Thinking of the energy crisis, the poor, decrepit Penn Central Railroad, and the thin trickle of trains on Amtrak, we turn in this issue to a contrasting scene when railroading had all its future before it, the moment of departure for the first steam passenger train on the Mohawk & Hudson Railroad on August 9, 1831. Though it was not the very first scheduled train to be pulled by a locomotive (that was the Best Friend of Charleston on Christmas Day the year before), it was the second in America, and it was the best remembered, thanks to that fine genre painter Edward Lamson Henry, who created the huge canvas below, 42¾ X 110 inches in size. (Our cover is a detail.) The job was done in 1892-3, in time to be exhibited at the World’s Columbian Exposition in Chicago in 1893.
Henry, like Norman Rockwell in our time, had an enormous insight into ordinary people and into homely, everyday life, and all his paintings will reward the onlooker who takes the pains to walk up and study the detail in them. He carefully investigated everything that went into The First Train . He bought books, and costumes, and even wagons for his task; he went to the site, a crossroads just two miles west of Albany, and talked to a few people who remembered the glorious day.
Pulled by the diminutive DeWitt Clinton —no bell, no whistle, no headlight, no brakes, no pilot wheels, not even a cab—three old stagecoaches mounted on flanged wheels are filling up with a crowd. The engineer stokes his wood fire, and the conductor, trumpet in hand, runs along the train, making final arrangements. The usual detritus of railroading—stone ties, bunches of strap iron for the rails —is already apparent in the foreground. Inside or out, the passengers are expectant but apprehensive.

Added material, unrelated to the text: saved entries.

/-- Unfolding lemma for `bwdLogDerivRate`. [folklore] -/
theorem bwdLogDerivRate_apply (U : ℝ≥0 → ℝ) (w : ℂ) (u : ℝ) :
    bwdLogDerivRate U w u = (2 / (bwdCentred U w u.toNNReal) ^ 2).re := rfl

/-- Unfolding lemma for `bwdLogImRate`. [folklore] -/
theorem bwdLogImRate_apply (U : ℝ≥0 → ℝ) (w : ℂ) (u : ℝ) :
    bwdLogImRate U w u = 2 / ‖bwdCentred U w u.toNNReal‖ ^ 2 := rfl

/-- Unfolding lemma for `bwdPsiRate`. [folklore] -/
theorem bwdPsiRate_apply (U : ℝ≥0 → ℝ) (w : ℂ) (u : ℝ) :
    bwdPsiRate U w u = 4 * (bwdCentred U w u.toNNReal).im ^ 2 / ‖bwdCentred U w u.toNNReal‖ ^ 4 := rfl

/-- `Re (2/Z²) = 2 (Re Z² - Im Z²)/‖Z‖⁴`. [folklore] -/
theorem re_two_div_sq (Z : ℂ) : (2 / Z ^ 2).re = 2 * (Z.re ^ 2 - Z.im ^ 2) / ‖Z‖ ^ 4 := by
  rw [div_re, normSq_eq_norm_sq, Complex.norm_pow]
  simp [sq, mul_re]
  ring

/-- **`Re (2/Z²) = 2/‖Z‖² - 4 (Im Z)²/‖Z‖⁴`**: the rate of `log |h'|` is the rate of `log Y` minus
the rate of `-log ψ`. [folklore] -/
theorem bwdLogDerivRate_eq_sub (hU : Continuous U) (hw : 0 < w.im) (u : ℝ) :
    bwdLogDerivRate U w u = bwdLogImRate U w u - bwdPsiRate U w u := by
  rw [bwdLogDerivRate_apply, bwdLogImRate_apply, bwdPsiRate_apply, re_two_div_sq]
  set Z := bwdCentred U w u.toNNReal
  have hn : ‖Z‖ ≠ 0 := (norm_bwdCentred_pos hU hw _).ne'
  have hsq : Z.re ^ 2 + Z.im ^ 2 = ‖Z‖ ^ 2 := by
    rw [← normSq_eq_norm_sq, normSq_apply]; ring
  field_simp
  nlinarith [hsq]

With only slack chains for couplings, it was a jerky trip: seventeen miles under a shower of sparks in a hundred and five minutes, but only thirty-eight racing back. The promoters and the president (the old patroon Stephen Van Rensselaer) were delighted. Within months dozens of new railroads were clamoring for charters; eventually the Mohawk & Hudson became part of the New York Central. For many years before its merger into the Penn Central, when the company was still strong and proud, a replica of the DeWitt Clinton and her little string of carriages stood in a place of honor at Grand Central Terminal in New York. Abandoned, like so much else, bv the Penn Central, the engine is now at the Ford Museum in Dearborn, Michigan. In a dream brought on by the energy crisis we see the museums and the tourist railroads disgorging their hundreds of ancient coal- and wood-burners and revitalizing the branch lines of the land, the old DeWitt Clinton chuffing proudly at their head. They work; no built-in obsolescence here. And the dream ends with a rousing, ironic toast to the men who made it possible, the sheiks of Araby.